Benjamin Case PhotoPresenter: Benjamin Case

Benjamin Case is a social movement scholar and organizer with over two decades in political, community, and labor struggles. He has a PhD in sociology from the University of Pittsburgh and a Masters of Public Administration from New York University. He is, currently, a postdoctoral researcher at Arizona State University's Center for Work and Democracy, an affiliate faculty member in the Department of Sociology at the University of Massachusetts Amherst, and an affiliate with the Resistance Studies Initiative. His book, Street Rebellion: Resistance Between Violence and Nonviolence is forthcoming in 2022 from AK Press.

"Violence, Nonviolence, and Riotous Resistance"

How do we understand riots as part of social movement uprisings? In recent decades, the field of nonviolence studies has popularized a strategic nonviolence framework to assess movement actions. Though popular, this framework is problematic. First, there is weak empirical support for the claim that any violent actions on the part of claimants demobilize movements. Current quantitative findings on the demobilizing effects of violent protest rely on a false dichotomy between violence and nonviolence that obscures the effects of low-level violent actions like riots. Using existing data I show that riots are in fact associated with increased nonviolent demonstrations during moments of uprising.
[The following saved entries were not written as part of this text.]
import Literature.ModelTheory.ExponentialFields.LastRootConjectureProofs
import Literature.ModelTheory.ExponentialFields.NewtonExpSystems
import HarnessLib

/-!
# Partial derivatives of exponential polynomials computed on their monomial codes

Family `periods` (periods.S27), topic `Literature/ModelTheory/ExponentialFields`: support for the
Newton sentences of *flat* systems (integer exponential polynomials presented by monomial lists,
`Literature.ModelTheory.ExponentialFields.ExpPolyCode` of `LastRootConjecture.lean`) in the
decomposition of the conditional half of Macintyre–Wilkie's theorem.  Macintyre–Wilkie's /
Jones–Servi's Newton statement involves the Jacobian `JF` and a priori bounds on second
derivatives (Jones–Servi 2011, proof of Lemma 3.5: "`|F'(x̄)|, |F''(x̄)|, max |c_{ij}(x̄)|,
max |∂JF/∂xᵢ(x̄)| < θ₀`"); for exponential polynomials over `ℤ` these derivatives are again
exponential polynomials over `ℤ`, obtained by the usual rules **on the codes**:
`∂ₖ (c · x̄^α · e^{β·x̄}) = c αₖ x̄^{α − eₖ} e^{β·x̄} + c βₖ x̄^α e^{β·x̄}`.  Writing the Newton sentences
with these (rather than with formal derivatives of terms, `RealExpModel.termPDeriv`) keeps their
Gödel numbers computable functions of the codes by list manipulations alone.

## Contents (all proved)

* `ExpPolyCode.setExp`, `ExpPolyCode.pdMono`, `ExpPolyCode.pdCode n k p` — the code of `∂p/∂xₖ`;
  `eval_append`;
* `ExpPolyCode.hasDerivAt_eval_update`, `ExpPolyCode.fderiv_eval_single` — **in `ℝ`, the code
  derivative evaluates to the partial derivative**: `D(eval p)(x)(eₖ) = eval (pdCode n k p) x`;
* `ExpPolyCode.pdRowTerm n F i j`, `ExpPolyCode.pd2RowTerm n F i j k` — the terms of the first and
  second code derivatives of the rows of a system, and the identifications required by
  `NewtonExp.exists_zero_of_newtonHyp_of_terms` / `NewtonExp.real_models_newtonSentence`:
  `ExpPolyCode.jacFun_rowTerm_eq` (`hG`) and `ExpPolyCode.fderiv_pdRowTerm_single` (`hH`).

## References

* G. O. Jones, T. Servi, *On the decidability of the real field with a generic power function*,
  J. Symb. Log. 76 (2011), Lemma 3.5 (proof).
* A. Macintyre, A. J. Wilkie, *On the decidability of the real exponential field* (1996), §4.
-/

noncomputable section

open FirstOrder FirstOrder.Language
open scoped BigOperators

namespace Literature.ModelTheory.ExponentialFields

namespace ExpPolyCode

/-! ### Code-level partial derivatives -/

/-- the exponent list `e` with position `k` set to `v` (normalised to length `max |e| (k+1)`,
missing exponents being `0`) [folklore] -/
def setExp (e : List ℕ) (k v : ℕ) : List ℕ :=
  (List.range (max e.length (k + 1))).map fun i => if i = k then v else e.getD i 0

/-- Reading exponents off `setExp`. [folklore] -/
theorem getD_setExp (e : List ℕ) (k v i : ℕ) :
    (setExp e k v).getD i 0 = if i = k then v else e.getD i 0 := by
  unfold setExp
  rw [List.getD_eq_getElem?_getD, List.getElem?_map]
  by_cases hi : i < max e.length (k + 1)
  · rw [List.getElem?_range hi]
    simp
  · rw [List.getElem?_eq_none (by simpa using not_lt.1 hi)]
    have hik : i ≠ k := fun h => hi (by rw [h]; exact lt_max_of_lt_right (Nat.lt_succ_self k))
    have hie : e.length ≤ i := le_trans (le_max_left _ _) (not_lt.1 hi)
    simp [hik, List.getD_eq_getElem?_getD, List.getElem?_eq_none hie]

/-- the code of the partial derivative `∂/∂xₖ` of a monomial `c · x̄^α e^{β·x̄}` (`α = e[0..n)`,
`β = e[n..2n)`): `c αₖ x̄^{α−eₖ} e^{β·x̄} + c βₖ x̄^α e^{β·x̄}` [folklore] -/
def pdMono (n k : ℕ) (m : ℤ × List ℕ) : ExpPolyCode :=
  [(m.1 * m.2.getD k 0, setExp m.2 k (m.2.getD k 0 - 1)), (m.1 * m.2.getD (n + k) 0, m.2)]

/-- **the code of `∂p/∂xₖ`** [folklore] -/
def pdCode (n k : ℕ) : ExpPolyCode → ExpPolyCode
  | [] => []
  | m :: p => pdMono n k m ++ pdCode n k p

/-- `eval` is additive over concatenation of codes. [folklore] -/
theorem eval_append (n : ℕ) (x : Fin n → ℝ) :
    ∀ p q : ExpPolyCode, eval n (p ++ q) x = eval n p x + eval n q x
  | [], q => by simp
  | m :: p, q => by rw [List.cons_append, eval_cons, eval_cons, eval_append n x p q, add_assoc]

/-- `b · e^{b-1} · e = b · e^b` for natural `b` (both sides vanish for `b = 0`). [folklore] -/
theorem natCast_mul_pow_pred_mul (b : ℕ) (t : ℝ) : (b : ℝ) * t ^ (b - 1) * t = b * t ^ b := by
  rcases Nat.eq_zero_or_pos b with rfl | hb
  · simp
  · rw [mul_assoc, ← pow_succ, Nat.sub_add_cancel hb]

/-- **Derivative of a monomial along the `k`-th coordinate**: it is the value of its code
derivative. [folklore] -/
theorem hasDerivAt_monomialEval_update {n : ℕ} (k : Fin n) (m : ℤ × List ℕ) (x : Fin n → ℝ) :
    HasDerivAt (fun s : ℝ => monomialEval n m (Function.update x k s))
      (eval n (pdMono n k m) x) (x k) := by
  classical
  obtain ⟨c, e⟩ := m
  set a : ℕ := e.getD (k : ℕ) 0 with ha
  set b : ℕ := e.getD (n + (k : ℕ)) 0 with hb
  -- the factor of the other coordinates
  set R : ℝ := ∏ i ∈ Finset.univ.erase k, x i ^ e.getD (i : ℕ) 0 * Real.exp (x i) ^ e.getD (n + (i : ℕ)) 0
    with hR
  have hsplit : ∀ s : ℝ, monomialEval n (c, e) (Function.update x k s) =
      (c : ℝ) * ((s ^ a * Real.exp s ^ b) * R) := by
    intro s
    rw [monomialEval, ← Finset.mul_prod_erase _ _ (Finset.mem_univ k)]
    congr 2
    · simp [ha, hb]
    · refine Finset.prod_congr rfl fun i hi => ?_
      rw [Function.update_of_ne (Finset.ne_of_mem_erase hi)]
  have hfun : (fun s : ℝ => monomialEval n (c, e) (Function.update x k s)) =
      fun s => (c : ℝ) * ((s ^ a * Real.exp s ^ b) * R) := funext hsplit
  rw [hfun]
  -- the one-variable derivative
  have h1 : HasDerivAt (fun s : ℝ => s ^ a * Real.exp s ^ b)
      ((a : ℝ) * x k ^ (a - 1) * Real.exp (x k) ^ b + x k ^ a * ((b : ℝ) * Real.exp (x k) ^ (b - 1) * Real.exp (x k)))
      (x k) := by
    have hp : HasDerivAt (fun s : ℝ => s ^ a) ((a : ℝ) * x k ^ (a - 1)) (x k) := hasDerivAt_pow a (x k)
    have he : HasDerivAt (fun s : ℝ => Real.exp s ^ b) ((b : ℝ) * Real.exp (x k) ^ (b - 1) * Real.exp (x k)) (x k) :=
      (Real.hasDerivAt_exp (x k)).pow b
    exact hp.mul he
  have h2 := (h1.mul_const R).const_mul (c : ℝ)
  -- identify the value of the code derivative
  have hk1 : ∀ i : Fin n, (n + (i : ℕ)) ≠ (k : ℕ) := fun i h => by
    have := k.is_lt; omega
  have hval : eval n (pdMono n k (c, e)) x =
      (c : ℝ) * (((a : ℝ) * x k ^ (a - 1) * Real.exp (x k) ^ b +
          x k ^ a * ((b : ℝ) * Real.exp (x k) ^ (b - 1) * Real.exp (x k))) * R) := by
    unfold pdMono
    simp only [eval_cons, eval_nil, add_zero]
    rw [monomialEval, monomialEval, ← Finset.mul_prod_erase _ _ (Finset.mem_univ k),
      ← Finset.mul_prod_erase Finset.univ
        (fun i => x i ^ e.getD (i : ℕ) 0 * Real.exp (x i) ^ e.getD (n + (i : ℕ)) 0) (Finset.mem_univ k)]
    have hR' : (∏ i ∈ Finset.univ.erase k, x i ^ (setExp e k (e.getD (k : ℕ) 0 - 1)).getD (i : ℕ) 0 *
        Real.exp (x i) ^ (setExp e k (e.getD (k : ℕ) 0 - 1)).getD (n + (i : ℕ)) 0) = R := by
      refine Finset.prod_congr rfl fun i hi => ?_
      have hik : (i : ℕ) ≠ (k : ℕ) := fun h => Finset.ne_of_mem_erase hi (Fin.ext h)
      rw [getD_setExp, getD_setExp, if_neg hik, if_neg (hk1 i)]
    rw [hR', getD_setExp, getD_setExp, if_pos rfl, if_neg (hk1 k), ← ha, ← hb, ← hR]
    push_cast
    have := natCast_mul_pow_pred_mul b (Real.exp (x k))
    calc ((c : ℝ) * (a : ℝ)) * (x k ^ (a - 1) * Real.exp (x k) ^ b * R) +
          ((c : ℝ) * (b : ℝ)) * (x k ^ a * Real.exp (x k) ^ b * R)
        = (c : ℝ) * (((a : ℝ) * x k ^ (a - 1) * Real.exp (x k) ^ b +
            x k ^ a * ((b : ℝ) * Real.exp (x k) ^ b)) * R) := by ring
      _ = (c : ℝ) * (((a : ℝ) * x k ^ (a - 1) * Real.exp (x k) ^ b +
            x k ^ a * ((b : ℝ) * Real.exp (x k) ^ (b - 1) * Real.exp (x k))) * R) := by rw [this]
  rw [hval]
  exact h2

/-- **Derivative of an exponential polynomial along the `k`-th coordinate** is the value of its
code derivative. [folklore] -/
theorem hasDerivAt_eval_update {n : ℕ} (k : Fin n) (x : Fin n → ℝ) :
    ∀ p : ExpPolyCode, HasDerivAt (fun s : ℝ => eval n p (Function.update x k s))
      (eval n (pdCode n k p) x) (x k)
  | [] => by simpa [pdCode] using hasDerivAt_const (x k) (0 : ℝ)
  | m :: p => by
    have h := (hasDerivAt_monomialEval_update k m x).add (hasDerivAt_eval_update k x p)
    rw [pdCode, eval_append]
    exact h.congr_of_eventuallyEq (Filter.Eventually.of_forall fun s => by simp)

/-- **In `ℝ`, the code derivative is the partial derivative**: the Fréchet derivative of
`eval n p` on the `k`-th coordinate vector is `eval n (pdCode n k p)`. [folklore] -/
theorem fderiv_eval_single {n : ℕ} (p : ExpPolyCode) (x : Fin n → ℝ) (k : Fin n) :
    fderiv ℝ (eval n p) x (Pi.single k 1) = eval n (pdCode n k p) x := by
  have hd : DifferentiableAt ℝ (eval n p) x := ((contDiff_eval n p).differentiable (by simp)) x
  have h1 : HasDerivAt (fun s : ℝ => eval n p (Function.update x k s))
      (fderiv ℝ (eval n p) x (Pi.single k 1)) (x k) := by
    have hf : HasFDerivAt (eval n p) (fderiv ℝ (eval n p) x) (Function.update x k (x k)) := by
      rw [Function.update_eq_self]
      exact hd.hasFDerivAt
    exact hf.comp_hasDerivAt (x k) (hasDerivAt_update x k (x k))
  exact h1.unique (hasDerivAt_eval_update k x p)

/-! ### The derivative rows as terms -/

section Rows

variable (n : ℕ) (F : List ExpPolyCode)

/-- the term of `∂ⱼ` of row `i` (code derivative) in the coordinate variables [folklore] -/
def pdRowTerm (i j : Fin n) : Language.orderedExpRing.Term (Empty ⊕ Fin n) :=
  evalTermX n (fun l => var (Sum.inr l)) (pdCode n j (F.getD (i : ℕ) []))

/-- the term of `∂ₖ ∂ⱼ` of row `i` (iterated code derivative) [folklore] -/
def pd2RowTerm (i j k : Fin n) : Language.orderedExpRing.Term (Empty ⊕ Fin n) :=
  evalTermX n (fun l => var (Sum.inr l)) (pdCode n k (pdCode n j (F.getD (i : ℕ) [])))

/-- The derivative-row terms realize to the values of the code derivatives. [folklore] -/
@[simp] theorem realize_pdRowTerm (x : Fin n → ℝ) (i j : Fin n) :
    (pdRowTerm n F i j).realize (Sum.elim Empty.elim x) = eval n (pdCode n j (F.getD (i : ℕ) [])) x := by
  simp [pdRowTerm]

/-- The second-derivative-row terms realize to the values of the iterated code derivatives. [folklore] -/
@[simp] theorem realize_pd2RowTerm (x : Fin n → ℝ) (i j k : Fin n) :
    (pd2RowTerm n F i j k).realize (Sum.elim Empty.elim x) =
      eval n (pdCode n k (pdCode n j (F.getD (i : ℕ) []))) x := by
  simp [pd2RowTerm]

/-- **`hG` for codes**: the Jacobian of the row system (formal derivatives, `NewtonExp.jacFun`)
is realized by the code-derivative rows. [folklore] -/
theorem jacFun_rowTerm_eq (x : Fin n → ℝ) (i j : Fin n) :
    NewtonExp.jacFun (fun i => rowTerm n F i) x i j = (pdRowTerm n F i j).realize (Sum.elim Empty.elim x) := by
  have h1 : NewtonExp.jacFun (fun i => rowTerm n F i) x i j =
      (RealExpModel.termPDeriv j (rowTerm n F i)).realize (Sum.elim Empty.elim x) := rfl
  rw [h1, ← RealExpModel.fderiv_realize_single, realize_pdRowTerm]
  have : (fun x : Fin n → ℝ => (rowTerm n F i).realize (Sum.elim Empty.elim x)) = eval n (F.getD (i : ℕ) []) :=
    funext fun x => realize_rowTerm n F Empty.elim x i
  rw [this, fderiv_eval_single]

/-- **`hH` for codes**: the partial derivatives of the code-derivative rows are realized by the
iterated code-derivative rows. [folklore] -/
theorem fderiv_pdRowTerm_single (x : Fin n → ℝ) (i j k : Fin n) :
    fderiv ℝ (fun x : Fin n → ℝ => (pdRowTerm n F i j).realize (Sum.elim Empty.elim x)) x (Pi.single k 1) =
      (pd2RowTerm n F i j k).realize (Sum.elim Empty.elim x) := by
  have : (fun x : Fin n → ℝ => (pdRowTerm n F i j).realize (Sum.elim Empty.elim x)) =
      eval n (pdCode n j (F.getD (i : ℕ) [])) := funext fun x => realize_pdRowTerm n F x i j
  rw [this, fderiv_eval_single, realize_pd2RowTerm]

end Rows

end ExpPolyCode

end Literature.ModelTheory.ExponentialFields

end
Second, the strategic nonviolence framing encourages an instrumental view of tactics that is prone to miss the symbolic and emotional aspects of different types of collective actions. Through in-depth interviews with anarchists in the U.S. and student activists in South Africa, I explore the experiential effects of the riot, and find that rioting can have deeply empowering emotional impacts on participants, with lasting effects that sustain activists’ political engagement. Overall, this mixed-methods study demonstrates that low-level violent actions interact with movements in far more dynamic ways than dominant theories have understood.